Не цвести цветку зимою,
Не цвести ему все лето —
Жизни срок ему отпущен
От рассвета до рассвета.
Фердинанд теперь в Рассвете… Там же, где Жозина. Бывший король не умел бороться, мама тоже не умела. Такие могут лишь любить и не мешать. И они не мешали тем, кто их в конце концов и погубил.
Значит, ты моя, эрэа, —
Ты сама сказала это!
Всем нам жизни срок отпущен
От Рассвета до Рассвета!
Одним достается еще и день, и вечер, и ночь, а другие не успевают увидеть ничего, кроме утра.

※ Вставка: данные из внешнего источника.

import Literature.Probability.Percolation.TwoSetConditionalAssociationRC
import Literature.Probability.Percolation.KozmaNitzanClusterPropertyReal
import HarnessLib

/-!
# FK sub-lane: the tower property along `σ(C_b)` for `φ_{w,q}` — the Kozma–Nitzan functional `F(C(b)) − F(C(a))`
# projected on the owner's edge cluster (vdBHK Lemma 2.4 for the random-cluster measure)

Support file (`--supports stmt-CriticalPhenomena-4575`), FK sub-lane `prim-bschramm-fk-2` (gen 5) of the post-continuity programme;
builds on p205010 (kernel theorem, internal audit signed; external expert review pending).  No definitions, no named facts, no sorries;
standard axioms.  The random-cluster twin (`φ_{w,q} = rcMeasureW w q ∅`, cluster weight `q > 0`; monotonicity for `q ≥ 1`) of
prim-gen-induct's `…NoHeavyLowerTailCovTauTransfer.lean` (`CovTau.tower_clusterFun`, `CovTau.antitone_condMean`,
`CovTau.monotone_projFun`, `CovTau.setIntegral_sub_eq_projFun`), which is the projection step of the tree's proof of Kozma–Nitzan's
Conjecture 4 from the conditioned slack hierarchy (`PreFKGSurplus.kn_conj4_of_csh`).

On `D = {b ↮ a}`, given `C_b = K` the configuration off the pairs `K̄` meeting `{b} ∪ V(K)` is distributed according to the
random-cluster measure with the SAME `q` on `G − K̄` (vdBHK Lemma 2.3/2.4 for `φ_{p,q}`; tree: `BHK2006.rc_set_sum_cond_cluster`), and
the cluster of `a` lives off `K̄`.  Hence

* `FK.tower_clusterFun_rc` (`0 < q`) — `∫_{D ∩ {C_b ∈ 𝒮}} F(C(a)) dφ = ∫_{D ∩ {C_b ∈ 𝒮}} g(C_b) dφ` with the WORLD MEAN
  `g(K) = ∫ F(C_a) dφ_{G−K̄,q}`, `φ_{G−K̄,q} = rcMeasureW (delW w (barOf {b} K)) q ∅`;
* `FK.antitone_condMean_rc` (`1 ≤ q`) — `g` is decreasing in `K` (more deleted pairs ⇒ stochastically smaller, Grimmett (3.22) /
  vdBHK display (16); tree `BHK2006.sum_rcMass_mono_weights`);
* `FK.monotone_projFun_rc` — the projected functional `f(K) = F({b} ∪ V(K)) − g(K)` is a MONOTONE function of the owner's edge cluster;
* `FK.setIntegral_sub_eq_projFun_rc` — `∫ (F(C(b)) − F(C(a))) dφ = ∫ f(C_b) dφ` on the `σ(C_b)`-events inside `D`.
[cite: VandenbergHaggstromKahn2005, §2.1 Lemmas 2.3–2.4 (p. 10), display (16) (p. 12)] [cite: Grimmett2006, §1.4 eq. (1.20) (p. 15); eq. (3.22)]
[cite: KozmaNitzan2024, Conj. 4 (p. 32), §5.1 (p. 31)]
-/

noncomputable section

namespace Summit.CriticalPhenomena.PercolationContinuityZ3.Theorems

open MeasureTheory Set Literature.Probability.LatticeModels Literature.Probability.Percolation
open scoped Classical
open KNPreFKG BHK2006 DecisionTree

namespace FK

variable {V : Type*} [Fintype V]

/-- **Tower property along `σ(C_b)` on `{b ↮ a}` for `φ_{w,q}`, `q > 0` (vdBHK Lemma 2.4 for the random-cluster measure).**
For any `F` on vertex sets and any family `𝒮` of edge sets:
`∫_{D ∩ {C_b ∈ 𝒮}} F(C(a)) dφ = ∫_{D ∩ {C_b ∈ 𝒮}} g(C_b) dφ` with `D = {b ↮ a}` and the world mean
`g(K) = ∫ F(C_a(η)) dφ_{G−K̄,q}(η)`, `K̄ = barOf {b} K` the pairs meeting `{b} ∪ V(K)` — given `C_b = K` (inside `D`) the cluster of
`a` is the cluster of `a` under the random-cluster measure with the same `q` on `G` minus the pairs meeting the cluster of `b`.
[cite: VandenbergHaggstromKahn2005, §2.1 Lemma 2.4 (p. 10)] [cite: Grimmett2006, §1.4 eq. (1.20) (p. 15)] -/
theorem tower_clusterFun_rc (w : Sym2 V → unitInterval) {q : ℝ} (hq : 0 < q) (a b : V) (F : Set V → ℝ)
    (𝒮 : Set (Set (Sym2 V))) :
    ∫ ω in {ω : BondConfig V | ¬ (openGraph ω).Reachable b a} ∩ {ω | openEdgeCluster ω b ∈ 𝒮},
        F (openCluster ω a) ∂(rcMeasureW w q ∅) =
      ∫ ω in {ω : BondConfig V | ¬ (openGraph ω).Reachable b a} ∩ {ω | openEdgeCluster ω b ∈ 𝒮},
        (∫ η, F (openCluster η a) ∂(rcMeasureW (delW w (barOf {b} (openEdgeCluster ω b))) q ∅))
          ∂(rcMeasureW w q ∅) := by
  classical
  set D : Set (BondConfig V) := {ω : BondConfig V | ¬ (openGraph ω).Reachable b a} with hD
  have hDiff : ∀ ω : BondConfig V, ω ∈ D ↔ ∀ s ∈ ({b} : Set V), ∀ t ∈ ({a} : Set V),
      ¬ (openGraph ω).Reachable s t := by
    intro ω; simp [hD]
  -- the two-cluster identity with `H(K, L) = 1_𝒮(K) · F(V_a(L))`
  have key := rc_set_sum_cond_cluster w hq ({b} : Set V) ({a} : Set V)
    (fun K L => ind 𝒮 K * F {z | z = a ∨ ∃ e ∈ L, z ∈ e}) hDiff
  simp only [setCl_singleton] at key
  have hvert : ∀ η : BondConfig V, F {z | z = a ∨ ∃ e ∈ openEdgeCluster η a, z ∈ e} = F (openCluster η a) :=
    fun η => clusterFun_openEdgeCluster F η a
  simp only [hvert] at key
  -- rewrite both sides as sums against the point masses
  rw [setIntegral_rcMeasureW_eq_sum w hq, setIntegral_rcMeasureW_eq_sum w hq]
  have hL : ∀ ω : BondConfig V, F (openCluster ω a) * ind (D ∩ {ω | openEdgeCluster ω b ∈ 𝒮}) ω =
      ind 𝒮 (openEdgeCluster ω b) * F (openCluster ω a) * ind D ω := by
    intro ω
    by_cases h1 : ω ∈ D
    · by_cases h2 : openEdgeCluster ω b ∈ 𝒮
      · rw [ind_of_mem (show ω ∈ D ∩ {ω | openEdgeCluster ω b ∈ 𝒮} from ⟨h1, h2⟩), ind_of_mem h1, ind_of_mem h2]; ring
      · rw [ind_of_not_mem (show ω ∉ D ∩ {ω | openEdgeCluster ω b ∈ 𝒮} from fun h => h2 h.2), ind_of_not_mem h2]; ring
    · rw [ind_of_not_mem (show ω ∉ D ∩ {ω | openEdgeCluster ω b ∈ 𝒮} from fun h => h1 h.1), ind_of_not_mem h1]; ring
  have hR : ∀ ω : BondConfig V,
      (∫ η, F (openCluster η a) ∂(rcMeasureW (delW w (barOf {b} (openEdgeCluster ω b))) q ∅)) *
          ind (D ∩ {ω | openEdgeCluster ω b ∈ 𝒮}) ω =
        (∑ η : BondConfig V, rcMass (delW w (barOf {b} (openEdgeCluster ω b))) q η *
          (ind 𝒮 (openEdgeCluster ω b) * F (openCluster η a))) * ind D ω := by
    intro ω
    have hint : ∫ η, F (openCluster η a) ∂(rcMeasureW (delW w (barOf {b} (openEdgeCluster ω b))) q ∅) =
        ∑ η : BondConfig V, rcMass (delW w (barOf {b} (openEdgeCluster ω b))) q η * F (openCluster η a) :=
      integral_rcMeasureW_eq_sum _ hq _
    by_cases h1 : ω ∈ D
    · by_cases h2 : openEdgeCluster ω b ∈ 𝒮
      · rw [ind_of_mem (show ω ∈ D ∩ {ω | openEdgeCluster ω b ∈ 𝒮} from ⟨h1, h2⟩), ind_of_mem h1, ind_of_mem h2, hint]
        simp only [one_mul, mul_one]
      · rw [ind_of_not_mem (show ω ∉ D ∩ {ω | openEdgeCluster ω b ∈ 𝒮} from fun h => h2 h.2), ind_of_not_mem h2]
        simp only [zero_mul, mul_zero, Finset.sum_const_zero]
    · rw [ind_of_not_mem (show ω ∉ D ∩ {ω | openEdgeCluster ω b ∈ 𝒮} from fun h => h1 h.1), ind_of_not_mem h1]; ring
  simp only [hL, hR]
  exact key

/-- **The world mean `K ↦ ∫ F(C_a) dφ_{G−K̄,q}` is decreasing** (`q ≥ 1`, `F` monotone on vertex sets): `K ⊆ K'` deletes more pairs,
`φ_{G−K̄',q} ≤_{st} φ_{G−K̄,q}` (comparison in the edge parameters, Grimmett (3.22); vdBHK display (16)), and `F(C_a)` is increasing.
[cite: VandenbergHaggstromKahn2005, §2.1 display (16) (p. 12)] [cite: Grimmett2006, eq. (3.22)] -/
theorem antitone_condMean_rc (w : Sym2 V → unitInterval) {q : ℝ} (hq : 1 ≤ q) (a b : V) (F : Set V → ℝ)
    (hF : ∀ S T : Set V, S ⊆ T → F S ≤ F T) :
    Antitone fun K : Set (Sym2 V) => ∫ η, F (openCluster η a) ∂(rcMeasureW (delW w (barOf {b} K)) q ∅) := by
  intro K K' hKK'
  have hq0 : 0 < q := one_pos.trans_le hq
  show ∫ η, F (openCluster η a) ∂(rcMeasureW (delW w (barOf {b} K')) q ∅) ≤
    ∫ η, F (openCluster η a) ∂(rcMeasureW (delW w (barOf {b} K)) q ∅)
  rw [integral_rcMeasureW_eq_sum _ hq0, integral_rcMeasureW_eq_sum _ hq0]
  refine sum_rcMass_mono_weights (fun e => delW_anti w (barOf_mono {b} hKK') e) hq ?_
  intro η η' hηη'
  exact hF _ _ (openCluster_mono hηη' a)

/-- **The Kozma–Nitzan functional projected on `σ(C_b)` is MONOTONE** (`q ≥ 1`): `f(K) = F({b} ∪ V(K)) − ∫ F(C_a) dφ_{G−K̄,q}`.
[cite: KozmaNitzan2024, §5.1 (p. 31)] [cite: VandenbergHaggstromKahn2005, §2.1 display (16) (p. 12)] -/
theorem monotone_projFun_rc (w : Sym2 V → unitInterval) {q : ℝ} (hq : 1 ≤ q) (a b : V) (F : Set V → ℝ)
    (hF : ∀ S T : Set V, S ⊆ T → F S ≤ F T) :
    Monotone fun K : Set (Sym2 V) => F {z | z = b ∨ ∃ e ∈ K, z ∈ e} -
      ∫ η, F (openCluster η a) ∂(rcMeasureW (delW w (barOf {b} K)) q ∅) :=
  fun _ _ hKK' => sub_le_sub (monotone_clusterFun b F hF hKK') (antitone_condMean_rc w hq a b F hF hKK')

/-- **The projection identity for `φ_{w,q}`** (`q > 0`): on `D ∩ {C_b ∈ 𝒮}` (`D = {b ↮ a}`),
`∫ (F(C(b)) − F(C(a))) dφ = ∫ f(C_b) dφ` with `f` the projected functional of `monotone_projFun_rc`.
[cite: VandenbergHaggstromKahn2005, §2.1 Lemma 2.4 (p. 10)] -/
theorem setIntegral_sub_eq_projFun_rc (w : Sym2 V → unitInterval) {q : ℝ} (hq : 0 < q) (a b : V) (F : Set V → ℝ)
    (𝒮 : Set (Set (Sym2 V))) :
    ∫ ω in {ω : BondConfig V | ¬ (openGraph ω).Reachable b a} ∩ {ω | openEdgeCluster ω b ∈ 𝒮},
        (F (openCluster ω b) - F (openCluster ω a)) ∂(rcMeasureW w q ∅) =
      ∫ ω in {ω : BondConfig V | ¬ (openGraph ω).Reachable b a} ∩ {ω | openEdgeCluster ω b ∈ 𝒮},
        (F {z | z = b ∨ ∃ e ∈ openEdgeCluster ω b, z ∈ e} -
          ∫ η, F (openCluster η a) ∂(rcMeasureW (delW w (barOf {b} (openEdgeCluster ω b))) q ∅))
          ∂(rcMeasureW w q ∅) := by
  haveI := isProbabilityMeasure_rcMeasureW w hq (∅ : Set V)
  rw [integral_sub (Integrable.of_finite).integrableOn (Integrable.of_finite).integrableOn,
    integral_sub (Integrable.of_finite).integrableOn (Integrable.of_finite).integrableOn,
    tower_clusterFun_rc w hq]
  simp only [clusterFun_openEdgeCluster]

end FK

end Summit.CriticalPhenomena.PercolationContinuityZ3.Theorems

end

Гоганский мальчик, Айрис… Их рассветы оборвались по его вине. Все, к чему прикасается герцог Эпинэ, погибает, только он остается живым. Среди пепла. Лауренсия выбрала его и погибла. Теперь его приняла Марианна, он должен ее оставить. Пока не поздно!
Горячие пальчики коснулись запястья. Баронесса слушала романс, широко распахнув глаза. Он запомнит ее именно такой — отрешенной, желанной, близкой.
Для меня желанье дамы
И возвышенно, и свято —
Мы с тобой отныне вместе
От Заката до Заката!
Глава 4
Ракана (б. Оллария)
400 год К.С. 1-й день Весенних Ветров
Катари не захотела ждать утра. И чужих объяснений тоже не захотела. Письмо, привезенное Пьетро во дворец, было коротким:
«Герцог Окделл, мне сообщили, что Вы, не считая тюремщиков, были последним, кто говорил с моим супругом. Если Вы найдете возможным посетить вдову Фердинанда Оллара, я приму Вас в любое удобное для Вас время, неважно, днем или ночью. Я должна знать правду, какой бы печальной и унизительной та ни была.
Катарина-Леони Оллар, урожденная Ариго».
— Когда я могу повидать… госпожу Оллар? — выдавил из себя Дикон.
— В любое время, когда вам будет удобно, — равнодушно повторил слова письма монах, отводя глаза от украшавших Закатную приемную крылатых танцоров.
— Мне удобно прямо сейчас! — Ричард обернулся к толстому гимнет-капитану. — Лаптон, сообщите его величеству, что я должен навестить госпожу Оллар.
— Выразите ей мои поздравления, — зевнул Лаптон, — то есть соболезнования, конечно… Завтра в полдень — Малый совет.
— Я помню, — заверил Дикон. Будь его воля, юноша уже бы мчался в Ноху, но монахи не ходят, они ползают, а во дворце слишком много придворных, и всем нужно переговорить с супремом или хотя бы раскланяться.
— Как госпожа Оллар себя чувствует? — Пьетро был Дику неприятен, но молчать в ожидании встречи не получалось.
— Госпожа Оллар переносит все испытания с истинно эсператистской кротостью. — Знакомые четки в руках монашка напоминали о мертвом Ноксе, Спруте, Алве… Надо прислать Пьетро другие, из приличного жемчуга или даже карасов, а эти хорошо бы зашвырнуть в Данар. Жаль, туда же не отправишь память.
— Она знает, что Фердинанд Оллар не умер от болезни, а покончил с собой?
— «Правда горька на вкус, но целебна. Сладость лжи несет в себе яд», — не к месту процитировал монах. — Его высокопреосвященство не счел нужным скрывать истину.